Trawick Emma, Pecoriello Jillian, Quinn Gwendolyn, Goldman Kara N
Department of Obstetrics and Gynecology, NYU School of Medicine, 462 First Avenue, NBV 9N1-C, New York, NY, 10016, USA.
Division of Reproductive Endocrinology and Infertility, Department of Obstetrics and Gynecology, Feinberg School of Medicine, Northwestern University, 676 North Saint Clair Street, Suite 2300, Chicago, IL, 60611, USA.
J Assist Reprod Genet. 2021 Jan;38(1):41-53. doi: 10.1007/s10815-020-01967-4. Epub 2020 Nov 14.
To identify, appraise, and assess clinical practice guidelines informing patient counseling on female age-related fertility decline.

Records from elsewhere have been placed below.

import Summits.AtomisticToContinuum.BoseEinsteinCondensation.Theorems.BECHusimiAmplitudeGasHusimiConcentrationForm
import Summits.AtomisticToContinuum.BoseEinsteinCondensation.Theorems.BECHusimiAmplitudeGasHusimiConcentrationGaussian

/-!
# Husimi concentration, III: the pure-condensate coefficient is dominated by the Husimi mass

Part of the proof, for route `BECHusimiAmplitudeGas` of `AtomisticToContinuum/BoseEinsteinCondensation`,
that the Laplace-principle node `HusimiConcentration` (item stmt-AtomisticToContinuum-11994) follows
from the two cap estimates `PhaseCapDecay` (stmt-11990) and `AmplitudeLDP` (stmt-11991) — the
content of the glue item `LaplaceCapUnion` (stmt-11995). Setting (generic over a finite index type
`ι` of modes with an injective labelling `m : ι → ℤ³`, `m i₀ = 0`): scaled plane waves
`e_i = e_{m i}/√L³` on the cell `[0,L)³`, `u_c = ∑ᵢ cᵢ eᵢ` for `c : ι → ℂ`, the degree-`N` form
`F(g) = ∫_{cell^N} ∏ⱼ conj g(xⱼ) Ψ(X) dX`, the Gaussian weight `w(c) = e^{-∑|cᵢ|²}` on
`ι → ℂ ≅ ℝ^{2|ι|}` (Lebesgue measure), and the word integrals
`J_k = ∫_{cell^N} ∏ⱼ conj e_{kⱼ}(xⱼ) Ψ` for words `k : Fin N → ι`.

This file: **`coefficient_le`** — `|J_{k₀}|² ∫ w |c_{i₀}|^{2N} dc ≤ ∫ w |F(u_c)|² dc`, i.e. the
`|conj(c_{i₀})ᴺ|²`-term of the antiholomorphic polynomial `c ↦ F(u_c)` is bounded by the full
Gaussian `L²`-mass (Bargmann orthogonality of monomials). Instead of the full orthogonality we use a
*discrete phase average* in the single coordinate `i₀`: with `ω = e^{2πi/(N+1)}` and the rotations
`R_s c = (…, ωˢ c_{i₀}, …)`, `∑_{s=0}^{N} ω^{sN} F(u_{R_s c}) = (N+1) conj(c_{i₀})ᴺ J_{k₀}`
(`sum_root_mul_form_rotate`, from the word expansion and the root-of-unity sums
`sum_pow_mul_conj_pow`), whence by Cauchy–Schwarz
`(N+1)|c_{i₀}|^{2N}|J_{k₀}|² ≤ ∑ₛ |F(u_{R_s c})|²` pointwise, and each rotated integral equals the
unrotated one (`measurePreserving_rotate_coord`). All [folklore].
-/

noncomputable section

namespace Summit.AtomisticToContinuum.BoseEinsteinCondensation.Theorems

open MeasureTheory
open scoped ENNReal NNReal ComplexConjugate BigOperators
open Literature.MathematicalPhysics.QuantumManyBody.BoseGas
open Literature.Probability.RandomMatrix

namespace HusimiConcentration

variable {ι : Type*} [Fintype ι] {N : ℕ} {L : ℝ}


/-- Algebraic core of the discrete phase average. For a primitive `(N+1)`-st root of unity
`ω` and `n ≤ N`: `∑_{s=0}^{N} ω^{sN} conj(ω^s)^n = (N+1)·[n = N]`. [folklore] -/
theorem sum_pow_mul_conj_pow {ω : ℂ} (hω : IsPrimitiveRoot ω (N + 1)) {n : ℕ} (hn : n ≤ N) :
    ∑ s ∈ Finset.range (N + 1), ω ^ (s * N) * conj (ω ^ s) ^ n =
      if n = N then (N + 1 : ℂ) else 0 := by
  have hω1 : ‖ω‖ = 1 := hω.norm'_eq_one (Nat.succ_ne_zero N)
  have hω0 : ω ≠ 0 := fun h => by simp [h] at hω1
  have hconj : conj ω = ω⁻¹ := (Complex.inv_eq_conj hω1).symm
  -- rewrite the summand as `(ω^{N-n})^s`
  have hterm : ∀ s : ℕ, ω ^ (s * N) * conj (ω ^ s) ^ n = (ω ^ (N - n)) ^ s := by
    intro s
    have hsplit : s * N = (N - n) * s + n * s := by
      rw [← Nat.add_mul, Nat.sub_add_cancel hn, mul_comm]
    rw [map_pow, hconj, ← pow_mul, ← pow_mul, hsplit, pow_add, inv_pow, mul_comm s n, mul_assoc,
      mul_inv_cancel₀ (pow_ne_zero _ hω0), mul_one]
  simp_rw [hterm]
  by_cases h : n = N
  · subst h
    simp
  · rw [if_neg h]
    have hlt : N - n < N + 1 := by omega
    have hpos : 0 < N - n := by omega
    have hne : ω ^ (N - n) ≠ 1 := by
      rw [Ne, hω.pow_eq_one_iff_dvd]
      exact Nat.not_dvd_of_pos_of_lt hpos hlt
    have hpow : (ω ^ (N - n)) ^ (N + 1) = 1 := by
      rw [← pow_mul, mul_comm, pow_mul, hω.pow_eq_one, one_pow]
    have := geom_sum_mul (ω ^ (N - n)) (N + 1)
    rw [hpow, sub_self, mul_eq_zero] at this
    exact this.resolve_right (sub_ne_zero.2 hne)


/-- **Discrete phase average isolates the pure-condensate coefficient**: for a primitive
`(N+1)`-st root of unity `ω` and the rotations `R_s c = (…, ω^s c_{i₀}, …)`,
`∑_{s=0}^{N} ω^{sN} F(u_{R_s c}) = (N+1) conj(c_{i₀})^N J_{k₀}`. [folklore] -/
theorem sum_root_mul_form_rotate [DecidableEq ι] (m : ι → (Fin 3 → ℤ)) {Ψ : Config N → ℂ}
    (hΨ : Continuous Ψ) (i₀ : ι) {ω : ℂ} (hω : IsPrimitiveRoot ω (N + 1)) (c : ι → ℂ) :
    ∑ s ∈ Finset.range (N + 1), ω ^ (s * N) *
      ∫ X in cellN N L, (∏ j, conj (∑ i, (fun i => if i = i₀ then ω ^ s * c i else c i) i *
        (cellWave L (m i) (X j) / (Real.sqrt (L ^ 3) : ℂ)))) * Ψ X =
    (N + 1 : ℂ) * conj (c i₀) ^ N *
      ∫ X in cellN N L, (∏ j : Fin N, conj (cellWave L (m i₀) (X j) / (Real.sqrt (L ^ 3) : ℂ))) *
        Ψ X := by
  have hrot : ∀ s : ℕ, ω ^ (s * N) *
      (∫ X in cellN N L, (∏ j, conj (∑ i, (fun i => if i = i₀ then ω ^ s * c i else c i) i *
        (cellWave L (m i) (X j) / (Real.sqrt (L ^ 3) : ℂ)))) * Ψ X) =
      ∑ k : Fin N → ι, (ω ^ (s * N) * conj (ω ^ s) ^ (Finset.univ.filter fun j => k j = i₀).card) *
        (conj (∏ j, c (k j)) *
          ∫ X in cellN N L, (∏ j, conj (cellWave L (m (k j)) (X j) / (Real.sqrt (L ^ 3) : ℂ))) *
            Ψ X) := by
    intro s
    rw [form_rotate m hΨ i₀ (ω ^ s) c, Finset.mul_sum]
    refine Finset.sum_congr rfl fun k _ => ?_
    ring
  simp_rw [hrot]
  rw [Finset.sum_comm]
  have hn : ∀ k : Fin N → ι, (Finset.univ.filter fun j => k j = i₀).card ≤ N := fun k =>
    (Finset.card_filter_le _ _).trans (by rw [Finset.card_univ, Fintype.card_fin])
  have hinner : ∀ k : Fin N → ι,
      ∑ s ∈ Finset.range (N + 1), (ω ^ (s * N) * conj (ω ^ s) ^ (Finset.univ.filter fun j => k j = i₀).card) *
        (conj (∏ j, c (k j)) *
          ∫ X in cellN N L, (∏ j, conj (cellWave L (m (k j)) (X j) / (Real.sqrt (L ^ 3) : ℂ))) *
            Ψ X) =
      (if (Finset.univ.filter fun j => k j = i₀).card = N then (N + 1 : ℂ) else 0) *
        (conj (∏ j, c (k j)) *
          ∫ X in cellN N L, (∏ j, conj (cellWave L (m (k j)) (X j) / (Real.sqrt (L ^ 3) : ℂ))) *
            Ψ X) := by
    intro k
    rw [← Finset.sum_mul, sum_pow_mul_conj_pow hω (hn k)]
  rw [Finset.sum_congr rfl fun k _ => hinner k, Finset.sum_eq_single (fun _ : Fin N => i₀)]
  · have hcard : (Finset.univ.filter fun j : Fin N => (fun _ : Fin N => i₀) j = i₀).card = N := by
      simp
    rw [if_pos hcard, Finset.prod_const, Finset.card_univ, Fintype.card_fin, map_pow, mul_assoc]
  · intro k _ hk
    have hex : ∃ j, k j ≠ i₀ := by
      by_contra h
      push Not at h
      exact hk (funext h)
    obtain ⟨j, hj⟩ := hex
    have hlt : (Finset.univ.filter fun j => k j = i₀).card < N := by
      calc (Finset.univ.filter fun j => k j = i₀).card < (Finset.univ : Finset (Fin N)).card :=
            Finset.card_lt_card (Finset.filter_ssubset.2 ⟨j, Finset.mem_univ j, hj⟩)
        _ = N := by rw [Finset.card_univ, Fintype.card_fin]
    rw [if_neg hlt.ne, zero_mul]
  · intro h; exact absurd (Finset.mem_univ _) h

/-- The Gaussian weight times the squared Husimi form is measurable in the coefficients.
[folklore] -/
theorem measurable_weight_mul_form (m : ι → (Fin 3 → ℤ)) {Ψ : Config N → ℂ} (hΨ : Continuous Ψ) :
    Measurable fun c : ι → ℂ => ENNReal.ofReal (Real.exp (-∑ i, ‖c i‖ ^ 2)) *
      ((‖∫ X in cellN N L, (∏ j, conj (∑ i, c i *
        (cellWave L (m i) (X j) / (Real.sqrt (L ^ 3) : ℂ)))) * Ψ X‖₊ : ℝ≥0∞) ^ 2) := by
  refine Measurable.mul ?_ ((continuous_form m hΨ).measurable.nnnorm.coe_nnreal_ennreal.pow_const _)
  exact ENNReal.measurable_ofReal.comp (Real.measurable_exp.comp measurable_nsq.neg)

/-- **The pure-condensate coefficient is dominated by the full Husimi mass** (Bargmann
orthogonality of the antiholomorphic monomials, here through a discrete phase average in the
coordinate `i₀` and Cauchy–Schwarz):
`|J_{k₀}|² ∫ e^{-|c|²} |c_{i₀}|^{2N} dc ≤ ∫ e^{-|c|²} |F(u_c)|² dc`. [folklore] -/
theorem coefficient_le [DecidableEq ι] (m : ι → (Fin 3 → ℤ)) {Ψ : Config N → ℂ} (hΨ : Continuous Ψ)
    (i₀ : ι) :
    ((‖∫ X in cellN N L, (∏ j : Fin N, conj (cellWave L (m i₀) (X j) / (Real.sqrt (L ^ 3) : ℂ))) *
        Ψ X‖₊ : ℝ≥0∞) ^ 2) *
      ∫⁻ c : ι → ℂ, ENNReal.ofReal (Real.exp (-∑ i, ‖c i‖ ^ 2)) * (‖c i₀‖₊ : ℝ≥0∞) ^ (2 * N) ≤
    ∫⁻ c : ι → ℂ, ENNReal.ofReal (Real.exp (-∑ i, ‖c i‖ ^ 2)) *
      ((‖∫ X in cellN N L, (∏ j, conj (∑ i, c i *
        (cellWave L (m i) (X j) / (Real.sqrt (L ^ 3) : ℂ)))) * Ψ X‖₊ : ℝ≥0∞) ^ 2) := by
  -- notation
  set J₀ : ℂ := ∫ X in cellN N L, (∏ j : Fin N, conj (cellWave L (m i₀) (X j) /
    (Real.sqrt (L ^ 3) : ℂ))) * Ψ X with hJ₀
  set Fu : (ι → ℂ) → ℂ := fun c => ∫ X in cellN N L, (∏ j, conj (∑ i, c i *
    (cellWave L (m i) (X j) / (Real.sqrt (L ^ 3) : ℂ)))) * Ψ X with hFu
  set w : (ι → ℂ) → ℝ≥0∞ := fun c => ENNReal.ofReal (Real.exp (-∑ i, ‖c i‖ ^ 2)) with hw
  -- the root of unity and the rotations
  set ωc : Circle := Circle.exp (2 * Real.pi / (N + 1)) with hωc
  have hω : IsPrimitiveRoot (ωc : ℂ) (N + 1) := by
    have h1 : (ωc : ℂ) = Complex.exp (2 * Real.pi * Complex.I / ((N + 1 : ℕ) : ℂ)) := by
      rw [hωc, Circle.coe_exp]
      congr 1
      push_cast
      ring
    rw [h1]
    exact Complex.isPrimitiveRoot_exp _ (Nat.succ_ne_zero N)
  set R : ℕ → (ι → ℂ) → (ι → ℂ) := fun s c i => if i = i₀ then ((ωc ^ s : Circle) : ℂ) * c i else c i
    with hR
  -- pointwise: `(N+1) |J₀|² |c_{i₀}|^{2N} ≤ ∑ₛ |F(u_{R_s c})|²`
  have hpt : ∀ c : ι → ℂ, ((N + 1 : ℕ) : ℝ≥0∞) * (((‖J₀‖₊ : ℝ≥0∞) ^ 2) * (‖c i₀‖₊ : ℝ≥0∞) ^ (2 * N)) ≤
      ∑ s ∈ Finset.range (N + 1), ((‖Fu (R s c)‖₊ : ℝ≥0∞) ^ 2) := by
    intro c
    have hid := sum_root_mul_form_rotate (L := L) m hΨ i₀ hω c
    have hid' : ∑ s ∈ Finset.range (N + 1), (ωc : ℂ) ^ (s * N) * Fu (R s c) =
        (N + 1 : ℂ) * conj (c i₀) ^ N * J₀ := by
      rw [← hid]
      refine Finset.sum_congr rfl fun s _ => ?_
      simp only [hFu, hR, Circle.coe_pow]
    -- norms
    have hnorm : ((N + 1 : ℕ) : ℝ) * (‖c i₀‖ ^ N * ‖J₀‖) ≤
        ∑ s ∈ Finset.range (N + 1), ‖Fu (R s c)‖ := by
      have h1 : ‖(N + 1 : ℂ) * conj (c i₀) ^ N * J₀‖ = ((N + 1 : ℕ) : ℝ) * (‖c i₀‖ ^ N * ‖J₀‖) := by
        rw [norm_mul, norm_mul, norm_pow, Complex.norm_conj]
        push_cast
        rw [show ‖(N + 1 : ℂ)‖ = (N + 1 : ℝ) by
          rw [show (N + 1 : ℂ) = ((N + 1 : ℕ) : ℂ) by push_cast; ring, Complex.norm_natCast]; push_cast; ring]
        ring
      rw [← h1, ← hid']
      refine (norm_sum_le _ _).trans (le_of_eq (Finset.sum_congr rfl fun s _ => ?_))
      rw [norm_mul, norm_pow, Circle.norm_coe, one_pow, one_mul]
    have hsq : (((N + 1 : ℕ) : ℝ) * (‖c i₀‖ ^ N * ‖J₀‖)) ^ 2 ≤
        ((N + 1 : ℕ) : ℝ) * ∑ s ∈ Finset.range (N + 1), ‖Fu (R s c)‖ ^ 2 := by
      calc (((N + 1 : ℕ) : ℝ) * (‖c i₀‖ ^ N * ‖J₀‖)) ^ 2
          ≤ (∑ s ∈ Finset.range (N + 1), ‖Fu (R s c)‖) ^ 2 :=
            pow_le_pow_left₀ (by positivity) hnorm 2
        _ ≤ (Finset.range (N + 1)).card * ∑ s ∈ Finset.range (N + 1), ‖Fu (R s c)‖ ^ 2 :=
            sq_sum_le_card_mul_sum_sq
        _ = _ := by rw [Finset.card_range]
    have hreal : ((N + 1 : ℕ) : ℝ) * (‖J₀‖ ^ 2 * ‖c i₀‖ ^ (2 * N)) ≤
        ∑ s ∈ Finset.range (N + 1), ‖Fu (R s c)‖ ^ 2 := by
      have hN : (0 : ℝ) < ((N + 1 : ℕ) : ℝ) := by positivity
      rw [← mul_le_mul_iff_right₀ hN]
      calc ((N + 1 : ℕ) : ℝ) * (((N + 1 : ℕ) : ℝ) * (‖J₀‖ ^ 2 * ‖c i₀‖ ^ (2 * N)))
          = (((N + 1 : ℕ) : ℝ) * (‖c i₀‖ ^ N * ‖J₀‖)) ^ 2 := by ring
        _ ≤ _ := hsq
    -- to `ℝ≥0∞`
    have h2 : ((N + 1 : ℕ) : ℝ≥0∞) * (((‖J₀‖₊ : ℝ≥0∞) ^ 2) * (‖c i₀‖₊ : ℝ≥0∞) ^ (2 * N)) =
        ENNReal.ofReal (((N + 1 : ℕ) : ℝ) * (‖J₀‖ ^ 2 * ‖c i₀‖ ^ (2 * N))) := by
      rw [ENNReal.ofReal_mul (by positivity), ENNReal.ofReal_natCast,
        ENNReal.ofReal_mul (by positivity), ENNReal.ofReal_pow (norm_nonneg _),
        ENNReal.ofReal_pow (norm_nonneg _), ofReal_norm, ofReal_norm]
      rfl
    have h3 : ∑ s ∈ Finset.range (N + 1), ((‖Fu (R s c)‖₊ : ℝ≥0∞) ^ 2) =
        ENNReal.ofReal (∑ s ∈ Finset.range (N + 1), ‖Fu (R s c)‖ ^ 2) := by
      rw [ENNReal.ofReal_sum_of_nonneg fun s _ => by positivity]
      refine Finset.sum_congr rfl fun s _ => ?_
      rw [ENNReal.ofReal_pow (norm_nonneg _), ofReal_norm]
      rfl
    rw [h2, h3]
    exact ENNReal.ofReal_le_ofReal hreal
  -- measurability of the integrand
  have hmeas : Measurable fun c : ι → ℂ => w c * ((‖Fu c‖₊ : ℝ≥0∞) ^ 2) :=
    measurable_weight_mul_form m hΨ
  -- each rotated integral equals the unrotated one
  have heach : ∀ s : ℕ, ∫⁻ c, w c * ((‖Fu (R s c)‖₊ : ℝ≥0∞) ^ 2) = ∫⁻ c, w c * ((‖Fu c‖₊ : ℝ≥0∞) ^ 2) := by
    intro s
    have hwR : ∀ c, w c = w (R s c) := by
      intro c
      simp only [hw, hR]
      rw [nsq_rotate_coord i₀ (ωc ^ s) c]
    calc ∫⁻ c, w c * ((‖Fu (R s c)‖₊ : ℝ≥0∞) ^ 2)
        = ∫⁻ c, (fun c => w c * ((‖Fu c‖₊ : ℝ≥0∞) ^ 2)) (R s c) :=
          lintegral_congr fun c => by rw [hwR c]
      _ = ∫⁻ c, w c * ((‖Fu c‖₊ : ℝ≥0∞) ^ 2) :=
          (measurePreserving_rotate_coord i₀ (ωc ^ s)).lintegral_comp hmeas
  -- integrate the pointwise bound
  have hRmeas : ∀ s : ℕ, Measurable (R s) := by
    intro s
    refine measurable_pi_lambda _ fun i => ?_
    by_cases hi : i = i₀
    · simp only [hR, hi, if_true]; exact (measurable_pi_apply i₀).const_mul _
    · simp only [hR, hi, if_false]; exact measurable_pi_apply i
  have hint : ((N + 1 : ℕ) : ℝ≥0∞) * (((‖J₀‖₊ : ℝ≥0∞) ^ 2) *
      ∫⁻ c, w c * (‖c i₀‖₊ : ℝ≥0∞) ^ (2 * N)) ≤
      ((N + 1 : ℕ) : ℝ≥0∞) * ∫⁻ c, w c * ((‖Fu c‖₊ : ℝ≥0∞) ^ 2) := by
    have hm1 : Measurable fun c : ι → ℂ => w c * (‖c i₀‖₊ : ℝ≥0∞) ^ (2 * N) :=
      (ENNReal.measurable_ofReal.comp (Real.measurable_exp.comp measurable_nsq.neg)).mul
        ((measurable_pi_apply i₀).nnnorm.coe_nnreal_ennreal.pow_const _)
    calc ((N + 1 : ℕ) : ℝ≥0∞) * (((‖J₀‖₊ : ℝ≥0∞) ^ 2) * ∫⁻ c, w c * (‖c i₀‖₊ : ℝ≥0∞) ^ (2 * N))
        = ∫⁻ c, w c * (((N + 1 : ℕ) : ℝ≥0∞) * (((‖J₀‖₊ : ℝ≥0∞) ^ 2) * (‖c i₀‖₊ : ℝ≥0∞) ^ (2 * N))) := by
          rw [← lintegral_const_mul _ hm1, ← lintegral_const_mul _ (hm1.const_mul _)]
          refine lintegral_congr fun c => ?_
          ring
      _ ≤ ∫⁻ c, ∑ s ∈ Finset.range (N + 1), w c * ((‖Fu (R s c)‖₊ : ℝ≥0∞) ^ 2) := by
          refine lintegral_mono fun c => ?_
          rw [← Finset.mul_sum]
          exact mul_le_mul_right (hpt c) _
      _ = ∑ s ∈ Finset.range (N + 1), ∫⁻ c, w c * ((‖Fu (R s c)‖₊ : ℝ≥0∞) ^ 2) := by
          refine lintegral_finsetSum' _ fun s _ => ?_
          exact (hmeas.comp (hRmeas s)).aemeasurable.congr (Filter.Eventually.of_forall fun c => by
            simp only [Function.comp_apply, hw, hR, nsq_rotate_coord i₀ (ωc ^ s) c])
      _ = ((N + 1 : ℕ) : ℝ≥0∞) * ∫⁻ c, w c * ((‖Fu c‖₊ : ℝ≥0∞) ^ 2) := by
          simp_rw [heach]
          rw [Finset.sum_const, Finset.card_range, nsmul_eq_mul]
  have hN0 : ((N + 1 : ℕ) : ℝ≥0∞) ≠ 0 := by exact_mod_cast Nat.succ_ne_zero N
  exact (ENNReal.mul_le_mul_iff_right hN0 (ENNReal.natCast_ne_top _)).1 hint


end HusimiConcentration

end Summit.AtomisticToContinuum.BoseEinsteinCondensation.Theorems

end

Searched electronic database records from January 1, 2006, to September 10, 2018, and professional society websites. The search terms included iterations of "guideline," "counseling," "preconception," "age-related fertility decline," and "reproductive life planning." English-language professional organization guidelines addressing patient counseling on age-specific reproductive health topics were included. Assessed the methodological quality of included guidelines using the AGREE II instrument. Guidelines were categorized as high quality or low quality based on AGREE II scores. Extracted age-specific reproductive health recommendations of high-quality guidelines.

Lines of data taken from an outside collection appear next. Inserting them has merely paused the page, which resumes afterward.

import Literature.AnabelianGeometry.SemiGraphs.TemperedHostEdgeEndsOfTopCyclic
import Literature.AnabelianGeometry.SemiGraphs.TemperedCompactInVerticialAtOfNoEscape
import Literature.AnabelianGeometry.SemiGraphs.TemperedPiDecompositionEdgesStab
import HarnessLib

/-!
# [SemiAnbd] Thm 3.7 (iii), second sentence, on EVERY graph of anabelioids with TOPOLOGICALLY CYCLIC edge
# groups: two fixed vertex systems are equal or adjacent (`hbdd` / `hadj` hypothesis-free; proof-only)

Mochizuki, *Semi-graphs of anabelioids*, Publ. RIMS **42** (2006), §3 Theorem 3.7 (iii), proof p. 41,
third paragraph ("if `H` fixes two vertices of `𝒢_{∞,j}`, then these two vertices are joined to one another
by a single edge"), with the author's *Comments* (2020) (6)(b) [cite: MochizukiSemiAnbd2006, Thm 3.7(iii) p.41].

PROOF-ONLY (cell abc-iut, block F, seat abc-iut-f-172 gen 7; row «HBDD@TOP-CYCLIC», sequel of
«(R3c)@TOP-CYCLIC-CORE»; no definition, no named fact).  At the canonical tower of a countable `𝒢`
satisfying the hypotheses of Thm. 3.7, ALL of whose edge groups are topologically cyclic — NO hypothesis on
the underlying semi-graph (cycles, loops, vertices of infinite valence, infinitely-branching cores) — and
WITHOUT any host hypothesis:
* `dist_le_four_of_fixed_of_topCyclic` — ANY two compatible vertex systems `x`, `x'` fixed by a subgroup
  `C ≠ 1` are, at every level, equal or the two ends of one edge (subdivision distance `≤ 4`).  The host edge
  system of the prequel is BUILT: the first branches `β_n` of the level geodesics `[x_n, x'_n]` reappear,
  `C`-fixed, at `x_N` for all `N ≥ n` (`exists_fixed_branch_at_host_of_firstBranch`), hence lie over ONE
  base branch (abc-iut-w6-d062's `eventually_not_fixed_pair_of_ne_base_pair`) and are COMPATIBLE
  (`eventually_fold_same_base_pair`, then functoriality); abc-iut-L3-t6's
  `exists_edgeSeq_edge_eq_eventual` turns them into an edge-point sequence `Q`, and the prequel's
  two-point locus `dist_le_four_of_fixed_pair` applies.
* `hbdd_temperedPiChart_of_topCyclic`, `hadj_temperedPiChart_of_topCyclic` — the binders `hbdd` (bound
  `4`) and (FIX∞).`hadj` in the shapes of abc-iut-f-176's `…_of_noCore` versions (the latter via
  abc-iut-L3-t10's `hadj_temperedPiChart_of_bounded_dist'`), for every compact `C ≠ 1`.
* `centralizer_le_verticial_of_compact_of_topCyclic` — the centraliser of EVERY compact `C ≠ 1` lies in
  each verticial subgroup containing `C` (abc-iut-f-172 gen 4's
  `mem_verticial_of_centralizer_of_bounded_displacement`); host-free form of the prequel's
  `centralizer_le_verticial_of_topCyclic`.

Honest framing: one instance class; the ∀-closures F-2773 / F-1732 are NOT claimed; nothing here bears on
[IUTchIII] Cor. 3.12; typed ≠ proved elsewhere.
-/

namespace Literature.AnabelianGeometry.SemiGraphs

The search identified 2918 records. Nineteen records addressed counseling on age-related fertility decline; only 6 focused only on reproductive aging, with the remaining 13 covering related topics. Eleven met criteria for high quality. All high-quality guidelines had high "rigor of development" scores on AGREE II. Ten high-quality guidelines stated an age at which female fertility declines, ranging from 30 to "late 30s." One recommended a specific age at which patients should be counseled. Five of eleven high-quality guidelines did not discuss the obstetric and perinatal risks of advanced maternal age.
Few high-quality guidelines address counseling on female age-related fertility decline, and existing guidance on reproductive aging counseling is inconsistent and incomplete. Greater rigor of development and incorporation of age-specific counseling recommendations into clinical practice guidelines could lead to improved patient anticipatory guidance and more informed reproductive choices.
识别、评估和评价有关针对女性年龄相关生育力下降进行患者咨询的临床实践指南。
检索2006年1月1日至2018年9月10日的电子数据库记录以及专业协会网站。检索词包括“指南”“咨询”“孕前”“年龄相关生育力下降”和“生殖生活规划”的不同表述。纳入了针对特定年龄生殖健康主题的患者咨询的英文专业组织指南。使用AGREE II工具评估纳入指南的方法学质量。根据AGREE II评分将指南分为高质量或低质量。提取高质量指南中特定年龄的生殖健康建议。
检索共识别出2918条记录。19条记录涉及年龄相关生育力下降的咨询;仅6条仅关注生殖衰老,其余13条涵盖相关主题。11条符合高质量标准。所有高质量指南在AGREE II上的“制定严谨性”得分都很高。10条高质量指南指出了女性生育力下降开始的年龄,范围从30岁到“接近40岁”。一条推荐了应向患者提供咨询的具体年龄。11条高质量指南中有5条未讨论高龄产妇的产科和围产期风险。
很少有高质量指南涉及针对女性年龄相关生育力下降的咨询,而且现有的生殖衰老咨询指南不一致且不完整。提高制定的严谨性并将特定年龄的咨询建议纳入临床实践指南,可能会改善患者的预期指导,并使生殖选择更加明智。